■ WHAT THE TASK REQUIRES
There is material below. Print exactly the lines starting at the line with "in the tree's" and ending at the line with "the sectional curvature", ends included, and no others.

Segment Open

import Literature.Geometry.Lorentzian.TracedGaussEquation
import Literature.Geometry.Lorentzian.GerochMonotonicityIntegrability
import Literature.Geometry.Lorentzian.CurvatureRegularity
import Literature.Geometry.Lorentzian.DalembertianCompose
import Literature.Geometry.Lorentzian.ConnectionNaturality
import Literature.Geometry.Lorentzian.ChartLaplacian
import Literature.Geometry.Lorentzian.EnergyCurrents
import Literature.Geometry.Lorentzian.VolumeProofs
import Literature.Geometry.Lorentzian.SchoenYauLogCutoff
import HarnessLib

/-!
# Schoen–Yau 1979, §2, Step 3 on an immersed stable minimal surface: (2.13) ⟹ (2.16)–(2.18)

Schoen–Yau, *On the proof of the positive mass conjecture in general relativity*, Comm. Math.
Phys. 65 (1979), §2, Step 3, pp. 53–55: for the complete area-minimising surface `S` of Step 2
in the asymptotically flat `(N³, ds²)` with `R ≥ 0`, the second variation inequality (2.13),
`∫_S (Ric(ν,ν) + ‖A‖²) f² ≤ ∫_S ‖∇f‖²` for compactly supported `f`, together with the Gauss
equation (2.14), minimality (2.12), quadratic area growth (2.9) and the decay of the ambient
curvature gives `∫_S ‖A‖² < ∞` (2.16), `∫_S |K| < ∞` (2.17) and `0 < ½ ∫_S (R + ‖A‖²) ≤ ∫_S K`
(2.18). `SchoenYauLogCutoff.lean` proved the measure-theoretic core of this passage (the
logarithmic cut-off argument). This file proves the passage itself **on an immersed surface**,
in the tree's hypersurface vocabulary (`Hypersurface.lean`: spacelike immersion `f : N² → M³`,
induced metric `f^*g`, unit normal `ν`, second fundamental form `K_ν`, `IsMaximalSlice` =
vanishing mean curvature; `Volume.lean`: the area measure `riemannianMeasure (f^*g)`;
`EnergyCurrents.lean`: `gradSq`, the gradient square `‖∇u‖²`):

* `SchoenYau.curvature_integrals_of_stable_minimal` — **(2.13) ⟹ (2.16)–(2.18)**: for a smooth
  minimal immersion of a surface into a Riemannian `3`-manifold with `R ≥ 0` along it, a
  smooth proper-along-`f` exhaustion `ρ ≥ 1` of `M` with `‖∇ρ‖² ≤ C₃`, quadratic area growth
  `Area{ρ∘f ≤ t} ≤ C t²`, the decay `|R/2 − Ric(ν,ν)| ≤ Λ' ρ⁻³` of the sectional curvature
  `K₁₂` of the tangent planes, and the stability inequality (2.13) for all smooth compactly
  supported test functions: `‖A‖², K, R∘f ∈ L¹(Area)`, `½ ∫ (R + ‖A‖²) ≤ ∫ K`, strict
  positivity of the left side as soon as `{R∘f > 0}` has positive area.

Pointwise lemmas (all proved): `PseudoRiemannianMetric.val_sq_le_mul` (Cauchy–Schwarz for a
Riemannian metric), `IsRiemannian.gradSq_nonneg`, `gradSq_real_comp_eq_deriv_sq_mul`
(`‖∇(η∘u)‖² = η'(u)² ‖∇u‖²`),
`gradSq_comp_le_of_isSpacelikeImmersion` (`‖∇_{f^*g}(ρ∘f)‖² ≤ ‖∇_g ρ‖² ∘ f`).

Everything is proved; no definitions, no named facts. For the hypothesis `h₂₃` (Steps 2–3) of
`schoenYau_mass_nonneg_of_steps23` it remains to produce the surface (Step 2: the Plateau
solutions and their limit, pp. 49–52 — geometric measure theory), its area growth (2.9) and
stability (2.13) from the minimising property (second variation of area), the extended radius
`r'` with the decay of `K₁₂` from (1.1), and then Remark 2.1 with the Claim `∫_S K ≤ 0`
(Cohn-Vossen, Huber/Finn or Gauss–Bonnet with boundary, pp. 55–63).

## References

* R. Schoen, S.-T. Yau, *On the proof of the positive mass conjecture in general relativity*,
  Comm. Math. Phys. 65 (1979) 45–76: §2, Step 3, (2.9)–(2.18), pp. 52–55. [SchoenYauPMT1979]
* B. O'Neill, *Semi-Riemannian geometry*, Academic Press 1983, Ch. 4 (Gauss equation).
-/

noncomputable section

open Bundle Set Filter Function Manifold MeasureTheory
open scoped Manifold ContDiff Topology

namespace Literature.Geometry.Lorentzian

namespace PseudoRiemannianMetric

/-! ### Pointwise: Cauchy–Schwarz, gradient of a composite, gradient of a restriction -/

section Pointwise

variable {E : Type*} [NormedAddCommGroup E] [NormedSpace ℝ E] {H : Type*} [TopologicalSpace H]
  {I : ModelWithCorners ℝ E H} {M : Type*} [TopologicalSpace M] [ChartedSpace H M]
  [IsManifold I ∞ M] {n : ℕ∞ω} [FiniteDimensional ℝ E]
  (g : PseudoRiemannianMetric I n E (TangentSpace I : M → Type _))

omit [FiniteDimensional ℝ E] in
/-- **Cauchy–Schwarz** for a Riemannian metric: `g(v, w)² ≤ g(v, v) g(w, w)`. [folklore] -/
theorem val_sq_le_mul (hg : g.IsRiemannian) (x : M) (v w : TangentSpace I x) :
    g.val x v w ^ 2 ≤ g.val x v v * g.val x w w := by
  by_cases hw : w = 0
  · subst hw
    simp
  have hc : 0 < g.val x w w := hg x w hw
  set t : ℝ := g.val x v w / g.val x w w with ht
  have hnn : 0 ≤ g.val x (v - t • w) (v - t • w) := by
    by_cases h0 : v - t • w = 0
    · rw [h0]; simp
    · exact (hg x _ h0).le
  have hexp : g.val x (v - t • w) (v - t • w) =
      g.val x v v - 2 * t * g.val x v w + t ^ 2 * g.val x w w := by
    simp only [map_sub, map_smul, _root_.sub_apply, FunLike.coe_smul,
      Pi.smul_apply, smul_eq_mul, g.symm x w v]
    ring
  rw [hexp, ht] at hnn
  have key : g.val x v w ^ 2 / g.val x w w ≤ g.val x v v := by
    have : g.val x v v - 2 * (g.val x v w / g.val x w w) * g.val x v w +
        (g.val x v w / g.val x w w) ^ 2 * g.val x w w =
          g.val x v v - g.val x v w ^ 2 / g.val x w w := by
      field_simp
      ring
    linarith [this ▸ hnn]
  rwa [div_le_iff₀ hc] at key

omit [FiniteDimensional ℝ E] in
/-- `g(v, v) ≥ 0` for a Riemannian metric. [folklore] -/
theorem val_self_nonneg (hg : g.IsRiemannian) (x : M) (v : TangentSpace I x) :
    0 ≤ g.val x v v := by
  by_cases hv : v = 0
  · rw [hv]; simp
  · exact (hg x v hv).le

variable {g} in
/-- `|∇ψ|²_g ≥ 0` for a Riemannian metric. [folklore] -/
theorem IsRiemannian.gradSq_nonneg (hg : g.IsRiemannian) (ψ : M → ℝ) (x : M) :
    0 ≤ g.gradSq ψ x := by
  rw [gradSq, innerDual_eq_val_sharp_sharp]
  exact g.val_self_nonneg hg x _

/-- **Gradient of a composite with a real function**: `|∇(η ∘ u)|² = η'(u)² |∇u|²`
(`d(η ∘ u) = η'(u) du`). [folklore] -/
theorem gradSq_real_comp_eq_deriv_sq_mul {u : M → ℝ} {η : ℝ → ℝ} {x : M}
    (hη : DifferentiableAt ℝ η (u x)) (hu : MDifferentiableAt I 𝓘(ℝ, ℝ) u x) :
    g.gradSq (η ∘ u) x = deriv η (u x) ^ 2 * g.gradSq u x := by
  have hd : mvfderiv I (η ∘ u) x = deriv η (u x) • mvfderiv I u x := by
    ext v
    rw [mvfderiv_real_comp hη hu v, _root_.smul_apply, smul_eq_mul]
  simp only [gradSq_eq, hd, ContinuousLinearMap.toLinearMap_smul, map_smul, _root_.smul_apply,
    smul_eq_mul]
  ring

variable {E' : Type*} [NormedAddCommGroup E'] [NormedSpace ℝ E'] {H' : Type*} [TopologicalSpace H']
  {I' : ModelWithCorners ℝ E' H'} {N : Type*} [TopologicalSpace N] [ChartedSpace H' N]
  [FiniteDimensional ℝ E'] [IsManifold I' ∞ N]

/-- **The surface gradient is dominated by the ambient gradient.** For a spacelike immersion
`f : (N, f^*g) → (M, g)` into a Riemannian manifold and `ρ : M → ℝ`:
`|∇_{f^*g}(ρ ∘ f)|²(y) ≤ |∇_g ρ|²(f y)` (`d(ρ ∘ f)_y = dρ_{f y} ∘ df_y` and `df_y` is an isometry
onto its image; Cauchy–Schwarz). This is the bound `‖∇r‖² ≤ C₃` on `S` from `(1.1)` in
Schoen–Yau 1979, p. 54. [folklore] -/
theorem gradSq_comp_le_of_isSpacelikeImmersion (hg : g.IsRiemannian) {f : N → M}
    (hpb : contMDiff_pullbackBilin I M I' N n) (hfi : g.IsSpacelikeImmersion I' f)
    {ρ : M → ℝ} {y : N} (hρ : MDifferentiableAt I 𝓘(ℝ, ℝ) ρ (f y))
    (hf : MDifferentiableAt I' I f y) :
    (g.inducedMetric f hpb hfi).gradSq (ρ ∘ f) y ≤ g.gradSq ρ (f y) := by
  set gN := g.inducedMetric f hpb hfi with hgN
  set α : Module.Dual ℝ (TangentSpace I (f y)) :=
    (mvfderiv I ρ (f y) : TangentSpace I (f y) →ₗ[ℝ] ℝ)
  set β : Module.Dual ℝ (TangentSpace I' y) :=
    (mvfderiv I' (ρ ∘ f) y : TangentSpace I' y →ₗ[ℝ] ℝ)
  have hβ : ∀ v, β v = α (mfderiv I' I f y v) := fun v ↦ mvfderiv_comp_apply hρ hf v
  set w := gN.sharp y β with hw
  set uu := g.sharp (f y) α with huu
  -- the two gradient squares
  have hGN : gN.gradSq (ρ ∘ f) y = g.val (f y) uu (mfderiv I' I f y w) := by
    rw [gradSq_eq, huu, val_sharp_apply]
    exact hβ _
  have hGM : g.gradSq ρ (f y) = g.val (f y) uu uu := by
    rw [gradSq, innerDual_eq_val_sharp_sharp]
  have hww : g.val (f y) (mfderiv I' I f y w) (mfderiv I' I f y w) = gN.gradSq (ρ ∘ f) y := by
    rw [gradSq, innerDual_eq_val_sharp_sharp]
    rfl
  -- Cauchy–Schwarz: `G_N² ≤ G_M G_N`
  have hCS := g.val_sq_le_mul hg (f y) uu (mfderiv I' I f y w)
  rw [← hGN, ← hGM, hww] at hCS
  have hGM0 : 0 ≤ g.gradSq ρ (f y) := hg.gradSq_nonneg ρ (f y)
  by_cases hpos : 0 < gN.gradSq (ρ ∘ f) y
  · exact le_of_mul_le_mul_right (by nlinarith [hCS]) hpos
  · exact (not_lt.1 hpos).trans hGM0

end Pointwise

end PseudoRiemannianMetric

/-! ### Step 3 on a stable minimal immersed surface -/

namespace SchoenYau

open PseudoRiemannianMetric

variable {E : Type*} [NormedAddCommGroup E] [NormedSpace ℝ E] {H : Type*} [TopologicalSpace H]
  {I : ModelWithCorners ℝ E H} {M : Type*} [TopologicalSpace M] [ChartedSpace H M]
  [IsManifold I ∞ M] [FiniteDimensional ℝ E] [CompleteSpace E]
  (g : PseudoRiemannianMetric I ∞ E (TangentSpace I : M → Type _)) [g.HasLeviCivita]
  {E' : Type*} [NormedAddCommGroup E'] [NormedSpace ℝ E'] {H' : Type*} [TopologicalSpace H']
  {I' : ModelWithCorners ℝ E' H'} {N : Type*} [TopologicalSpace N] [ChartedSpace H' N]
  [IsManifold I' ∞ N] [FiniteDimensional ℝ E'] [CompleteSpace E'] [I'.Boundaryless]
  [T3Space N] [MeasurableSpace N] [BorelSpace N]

Segment Closed

■ EXERCISE ANSWER
in the tree's hypersurface vocabulary (`Hypersurface.lean`: spacelike immersion `f : N² → M³`,
induced metric `f^*g`, unit normal `ν`, second fundamental form `K_ν`, `IsMaximalSlice` =
vanishing mean curvature; `Volume.lean`: the area measure `riemannianMeasure (f^*g)`;
`EnergyCurrents.lean`: `gradSq`, the gradient square `‖∇u‖²`):

* `SchoenYau.curvature_integrals_of_stable_minimal` — **(2.13) ⟹ (2.16)–(2.18)**: for a smooth
  minimal immersion of a surface into a Riemannian `3`-manifold with `R ≥ 0` along it, a
  smooth proper-along-`f` exhaustion `ρ ≥ 1` of `M` with `‖∇ρ‖² ≤ C₃`, quadratic area growth
  `Area{ρ∘f ≤ t} ≤ C t²`, the decay `|R/2 − Ric(ν,ν)| ≤ Λ' ρ⁻³` of the sectional curvature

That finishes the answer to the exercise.